Ever had a song stuck in your head? New research from a team of neuroscientists at the University of California, Berkeley, maps out regions of the human brain that make earworms—and music perception more broadly—possible.
The research results, recently published in the journal PLOS Biology, show how human brains respond to a musical performance. After our ears hear a song snippet, it gets converted into neuronal activity by our cochlea, the spiral cavity of the inner ear. Ludovic Bellier—at the time of the research a postdoc at the Helen Wills Neuroscience Institute, University of California, Berkeley—studies how neural networks in the brain ultimately “hear” these sounds.
For his group’s experiment, Bellier and colleagues analyzed the brain activity of people listening to a song by the psychedelic rock band Pink Floyd. The 29 participants were epilepsy patients at Albany Medical Center in Albany, N.Y. The patients, who had electrical sensors implanted on the surface of their brains as a part of their medical treatment, were asked to listen attentively to Pink Floyd’s song “Another Brick in the Wall.” As the patients listened, the researchers recorded the oscillating electrical potentials from each on-brain electrode. These measurements, called electrocorticogram recordings (ECoG), are broadband signals reflecting neural activity in a small region of the brain surrounding each electrode.
The researchers hypothesized that the ECoG signals recorded from each patient reflected how their brains were working to perceive the music played for them. To test their hypothesis and to see which regions of the patients’ brains were most involved in musical perception, the team fit models to reconstruct the song’s audio spectrogram—an image showing the distribution of sound energy across frequencies over time—when presented with ECoG features as inputs. If the models are able to accurately reconstruct the spectrogram after regularized training, then the ECoG features must reflect some information about the music played to the patient.

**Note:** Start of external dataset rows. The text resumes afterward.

/-
Copyright (c) 2026 the pub-hodgecm-mathlib formalisation cell (harness21).  Prover seat hodgecm-mathlib-K2E1-p09 (g6), Track B ∕ K2-LIT, h413 =
`stmt-HodgeConjecture-24833`, ENGINE E1, campaign «EIS-R7-BL-SPH-3» (the `N = 3` clone), deal (30) of the dealer K2E1-plan (g6) 2026-09-04T10:00:18Z
(«(2b)₃-HN CHAIN» — FILE 3: the `OfUnfolding` edition of ★ FILE 2, twin of ★ p859116).
-/
import Summits.HodgeConjecture.HodgeConjecture.Theorems.K2E1TruncatedCuspDecayHNU3          -- ★ (2b)₃ the `𝓗_k`-wrapper at N = 3 (this seat, FILE 2)
import Summits.HodgeConjecture.HodgeConjecture.Theorems.K2E1TruncatedCuspMassGrowthU3        -- ★ the letter `hM`₃ discharged (this seat, FILE 1 `exists_hM_three`)
import Summits.HodgeConjecture.HodgeConjecture.Theorems.K2E1SiegelStepDomainsU3             -- ★ (K2E1-p02 g2∕g6) B6₃: `exists_stepDomain_adele` = the letter `hdomX`; brings ★ `K2E1SiegelStepDomainsU2.exists_stepDomain` = `hdomY`
import HarnessLib

/-!
# K2·E1 — `K2E1TruncatedCuspDecayHNU3OfUnfolding` («EIS-R7-BL-SPH-3», (2b)₃-HN chain FILE 3): the cusp decay of `R(η ∗ η)` on `𝓗_k^cusp(Z_{c₁})` of `U(2,1)_{L∕L⁺}` MODULO THE
# MEASURE LETTERS OF RECORD AND `hcnst`₃ ONLY

Track B ∕ K2-LIT, crux h413 = `stmt-HodgeConjecture-24833`, route of record `HCCMUnconditional`; cell `hodgecm-mathlib`, squad K2, ENGINE E1 (campaign «EIS-R7-BL», the BL-SPH-3
clone).  Prover seat `hodgecm-mathlib-K2E1-p09` (g6).  THEOREMS ONLY (no `def`, no `instance`, no notation, no named-fact hypothesis, no `sorry`; default heartbeats); lane
`--supports stmt-HodgeConjecture-24833 --as helper` (count-neutral).  Closes no socket.

`exists_forall_ae_norm_rightConvFun_le_three_of_unfolding` = ★ FILE 2 `exists_forall_ae_norm_rightConvFun_le_three` (the `hK1` of ★ `isCompactOperator_deltaShift_comp_subtypeL_HNcusp_of_cusp_decay`
at `N = 3` for the honest `R(h)`, `h = η ∗ η`) with THREE of its four letters DISCHARGED: `hdomX` by ★ `K2E1SiegelStepDomainsU3.exists_stepDomain_adele`, `hdomY` by ★
`K2E1SiegelStepDomainsU2.exists_stepDomain` (the centre step domains of the CM pair) and `hM` by ★ FILE 1 `K2E1TruncatedCuspMassGrowthU3.exists_hM_three`.  What remains displayed: the Haar
hypotheses on `ν_G` (inversion- and right-invariant), the measure letters of record `hβ` (covering weight of `B(F)♯`) and `hμZ` (unfolding `μZ = π_*(β ν_G)`), the unipotent datum
`(νN, 𝓕N)`, and the cuspidality letter `hcnst`₃ in the ENGINE₃ currency (owner K2-defs1 FILE M ∘ (ii)₃) — the `N = 3` twin of ★ p859116.
[cite: BernsteinLapid2019, §4 Claim 5 (p. 10)] [cite: MoeglinWaldspurger1995, I.2.13]
HONEST LABEL: HC_CM is proved only modulo the 7 printed citations (2 remaining named inputs: hLiu418 = `stmt-HodgeConjecture-24832`, h413 = `stmt-HodgeConjecture-24833`) until rung 0
closes; this file asserts no named fact and closes no socket; count-neutral.
-/

noncomputable section

set_option autoImplicit false

set_option linter.dupNamespace false

open NumberField IsDedekindDomain MeasureTheory Measure Set Function Filter Topology
open scoped NNReal MatrixGroups Pointwise ENNReal Classical

namespace Summit.HodgeConjecture.HodgeConjecture.Cruxes.H413.K2E1TruncatedCuspDecayHNU3OfUnfolding

open Literature.MeasureTheory.Group Literature.NumberTheory.Automorphic Literature.NumberTheory.Automorphic.UnitaryGroup AdelicGroupData
open Summit.HodgeConjecture.HodgeConjecture.Cruxes.H413.K2E1BLBorelSpacesU2Defs
open Summit.HodgeConjecture.HodgeConjecture.Cruxes.H413.K2E1BLBorelOperatorsU2Defs (rightConvFun)
open Summit.HodgeConjecture.HodgeConjecture.Cruxes.H413.K2E1TruncatedCuspDecayHNU3 (exists_forall_ae_norm_rightConvFun_le_three)
open Summit.HodgeConjecture.HodgeConjecture.Cruxes.H413.K2E1TruncatedCuspMassGrowthU3 (exists_hM_three)
open Summit.HodgeConjecture.HodgeConjecture.Cruxes.H413.K2E1SiegelStepDomainsU3 (exists_stepDomain_adele)
open Summit.HodgeConjecture.HodgeConjecture.Cruxes.H413.K2E1SiegelStepDomainsU2 (exists_stepDomain)

variable (L : Type) [Field L] [NumberField L] [IsCMField L]

/-- **K1₃-L² MODULO THE MEASURE LETTERS OF RECORD AND `hcnst`₃.**  CM pair `L∕L⁺`, `G = U(2,1)_{L∕L⁺}`; `ν_G` Haar, inversion- and right-invariant; `ν_X`, `ν_Y` Haar on `𝔸_L`, `𝔸_L⁻`; `ν_N`
Haar on `N(𝔸)` with ONE relatively compact fundamental domain `𝓕N`; `hβ`, `hμZ` the measure letters of record (D2); `η₀` a test function on `GL₃(𝔸_L)`, `η = η₀|_{G(𝔸)}`, `h = S_η η = η ∗ η`;
`hcnst` the cuspidality letter in the engine₃ currency.  THEN for every `m ≥ 0` there are `c⋆` and `C ≥ 0` with, for all `c₀ ≥ c⋆` and all `f ∈ 𝓗_k^cusp(Z_{c₁})`:
**`‖R(h)f(z)‖ ≤ C·‖f‖·HZ(z)^{−m}` for `HZ^{−2k}μZ|_{Z_{c₀}}`-a.e. `z`** (★ FILE 2 with `hdomX := exists_stepDomain_adele`, `hdomY := exists_stepDomain`, `hM := exists_hM_three`).
[cite: BernsteinLapid2019, §4 Claim 5 (p. 10)] [cite: MoeglinWaldspurger1995, I.2.13] -/
theorem exists_forall_ae_norm_rightConvFun_le_three_of_unfolding
    [MeasurableSpace (quasiSplit (↥(maximalRealSubfield L)) L (IsCMField.complexConj L) 3).Adelic] [BorelSpace (quasiSplit (↥(maximalRealSubfield L)) L (IsCMField.complexConj L) 3).Adelic]
    (νG : Measure (quasiSplit (↥(maximalRealSubfield L)) L (IsCMField.complexConj L) 3).Adelic) [νG.IsHaarMeasure] [νG.IsInvInvariant] [νG.IsMulRightInvariant]
    [MeasurableSpace (AdeleRing (𝓞 L) L)] [BorelSpace (AdeleRing (𝓞 L) L)]
    (νX : Measure (AdeleRing (𝓞 L) L)) [νX.IsAddHaarMeasure]
    (νY : Measure ↥(traceZeroAdele (↥(maximalRealSubfield L)) L (IsCMField.complexConj L))) [νY.IsAddHaarMeasure]
    [MeasurableSpace ↥(adelicUnipotent (↥(maximalRealSubfield L)) L (IsCMField.complexConj L) 3)] [BorelSpace ↥(adelicUnipotent (↥(maximalRealSubfield L)) L (IsCMField.complexConj L) 3)]
    (νN : Measure ↥(adelicUnipotent (↥(maximalRealSubfield L)) L (IsCMField.complexConj L) 3)) [νN.IsHaarMeasure]
    {𝓕N : Set ↥(adelicUnipotent (↥(maximalRealSubfield L)) L (IsCMField.complexConj L) 3)}
    (h𝓕N : IsFundamentalDomain ↥(rationalUnipotent (↥(maximalRealSubfield L)) L (IsCMField.complexConj L) 3) 𝓕N νN) (h𝓕Nc : IsCompact (closure 𝓕N))
    {β : (quasiSplit (↥(maximalRealSubfield L)) L (IsCMField.complexConj L) 3).Adelic → ℝ≥0∞}
    (hβ : IsCoveringWeight ↥((arithmeticBorel (↥(maximalRealSubfield L)) L (IsCMField.complexConj L) 3).map (quasiSplit (↥(maximalRealSubfield L)) L (IsCMField.complexConj L) 3).arithmeticSubgroup.subtype) β)
    {μZ : Measure (borelQuotient (↥(maximalRealSubfield L)) L (IsCMField.complexConj L) 3)}
    (hμZ : ∀ f : borelQuotient (↥(maximalRealSubfield L)) L (IsCMField.complexConj L) 3 → ℝ≥0∞, Measurable f →
      ∫⁻ z, f z ∂μZ = ∫⁻ g, β g * f (toBorelQuotient (↥(maximalRealSubfield L)) L (IsCMField.complexConj L) 3 g) ∂νG)
    {η₀ : GL (Fin 3) (AdeleRing (𝓞 L) L) → ℝ} (hη₀ : IsTestFunctionGL 3 L η₀)
    (k : ℕ) (c₁ : ℝ≥0) (cP : ℝ≥0)
    (hcnst : ∀ f : ↥(HNcusp (↥(maximalRealSubfield L)) L (IsCMField.complexConj L) 3 k c₁ μZ), ∀ᵐ g ∂νG, cP < borelHeight g →
      borelConstantTerm νN 𝓕N (fun x : (quasiSplit (↥(maximalRealSubfield L)) L (IsCMField.complexConj L) 3).Adelic =>
        {z : borelQuotient (↥(maximalRealSubfield L)) L (IsCMField.complexConj L) 3 | c₁ < borelQuotHeight (↥(maximalRealSubfield L)) L (IsCMField.complexConj L) 3 z}.indicator
          ((f : HN (↥(maximalRealSubfield L)) L (IsCMField.complexConj L) 3 k c₁ μZ) : borelQuotient (↥(maximalRealSubfield L)) L (IsCMField.complexConj L) 3 → ℂ)
          (toBorelQuotient (↥(maximalRealSubfield L)) L (IsCMField.complexConj L) 3 x)) g = 0)
    {m : ℝ} (hm : 0 ≤ m) :
    ∃ (cstar : ℝ≥0) (C : ℝ), 0 ≤ C ∧ ∀ c₀ : ℝ≥0, cstar ≤ c₀ → ∀ f : ↥(HNcusp (↥(maximalRealSubfield L)) L (IsCMField.complexConj L) 3 k c₁ μZ),
      ∀ᵐ z ∂(weightedTruncMeasure (↥(maximalRealSubfield L)) L (IsCMField.complexConj L) 3 k c₀ μZ),
        ‖rightConvFun (↥(maximalRealSubfield L)) L (IsCMField.complexConj L) 3 νG
            (fun y => orbitalSmoothing νG (fun g : (quasiSplit (↥(maximalRealSubfield L)) L (IsCMField.complexConj L) 3).Adelic => ((η₀ (adelicVal (↥(maximalRealSubfield L)) L (IsCMField.complexConj L) 3 ((StdForm.antidiagonal 3).over L) g) : ℝ) : ℂ))
              (fun g : (quasiSplit (↥(maximalRealSubfield L)) L (IsCMField.complexConj L) 3).Adelic => ((η₀ (adelicVal (↥(maximalRealSubfield L)) L (IsCMField.complexConj L) 3 ((StdForm.antidiagonal 3).over L) g) : ℝ) : ℂ)) y)
            ((f : HN (↥(maximalRealSubfield L)) L (IsCMField.complexConj L) 3 k c₁ μZ) : borelQuotient (↥(maximalRealSubfield L)) L (IsCMField.complexConj L) 3 → ℂ) z‖ ≤
          C * ‖f‖ * ((borelQuotHeight (↥(maximalRealSubfield L)) L (IsCMField.complexConj L) 3 z : ℝ)) ^ (-m) :=
  exists_forall_ae_norm_rightConvFun_le_three L νG νX νY νN h𝓕N h𝓕Nc (fun c hc0 => exists_stepDomain_adele L c hc0 νX) (fun c hc0 => exists_stepDomain L c hc0 νY)
    hη₀ k c₁ μZ cP hcnst (exists_hM_three νG hβ hμZ k c₁) hm

end Summit.HodgeConjecture.HodgeConjecture.Cruxes.H413.K2E1TruncatedCuspDecayHNU3OfUnfolding

end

Neuroscientists attached electrical sensors to the surface of 29 epilepsy patients’ brains to study their response to auditory stimuli. Here are the locations of the sensors, with the red dots indicating an electrode whose brain region recorded neural activity in response to hearing music.University of California, Berkeley
According to Bellier, the team were able to verify their hypothesis. Using multiple types of models to reconstruct the auditory signal, the scientists could decode at least a partially audible likeness of the song’s output audio. The researchers say their results are, to the best of their knowledge, the very first publication of musical audio regressed out from ECoG data. Though the correlations between original and reconstructed audio were still far from 1 to 1—the statistical r-squared value was 0.325—some of the models’ outputs could be recognized as the classic song, if distantly, when it was converted back into an audio waveform. (See below for the original audio clip plus two of the researchers’ reconstructions of that audio clip from the subjects’ neural signals.) A more complex and nonlinear reconstruction algorithm—a so-called multilayer perceptron, or a simple two-layered artificial neural network—resulted in higher r-squared fit values of 0.429 and clearer audio reconstructions.
To test which regions of the brain were most involved in musical processing, the researchers trained models on the same audio reconstruction task while removing electrode inputs. Taken together, the ECoG data from all patients covered much of the brain’s total surface, so the scientists were able to consider many potential regions of the brain as crucial players in the task of generating the experience of hearing music.
By comparing the change in performance between models that involved all brain regions and models that didn’t—sometimes called an ablation study—the researchers were able to tell how much information each brain region provided. Put differently, if there wasn’t a big change in reconstruction accuracy when a particular region’s electrodes were removed, then that region wasn’t as involved in musical perception.
From this process, the researchers found that removing brainwave data collected from an area on both the left and right sides of the brain called the superior temporal gyrus (STG) caused the biggest drop in reconstruction accuracy. This region, coincidentally located near the ears, is also known to play an important role in speech processing, so it may in fact play a larger part in the brain’s capacity to process complex, structured sound.
The team also found that removing data features from the left and right STGs individually had substantially different effects on reconstruction accuracy. This indicated that activity from the STG on the right side of participants’ brains had more information about the song than the left STG did. Curiously, previous research in the field shows that the very opposite seems to be the case for speech processing, where the left STG often does more work than the right STG. “In 95 percent of right-handed individuals, speech is located strongly in the left hemisphere,” says Bellier. “What we show in the paper is that music is more distributed [between left and right STG], but with a right dominance”—meaning that the right STG processed more musical information than the left.
“There’s a really easy follow-up we can do,” Bellier says. Namely, the present study considers only high-frequency brainwave information—70 to 150 hertz. However, Bellier says, audio features computed from lower frequency ranges of ECoG signals can also encode important information. Which is why he says the team plans to repeat the same analyses in the current paper on different frequency ranges of neural activity. Present and future work from the group will add, as the paper concludes, “another brick in the wall of our understanding of music processing in the human brain.”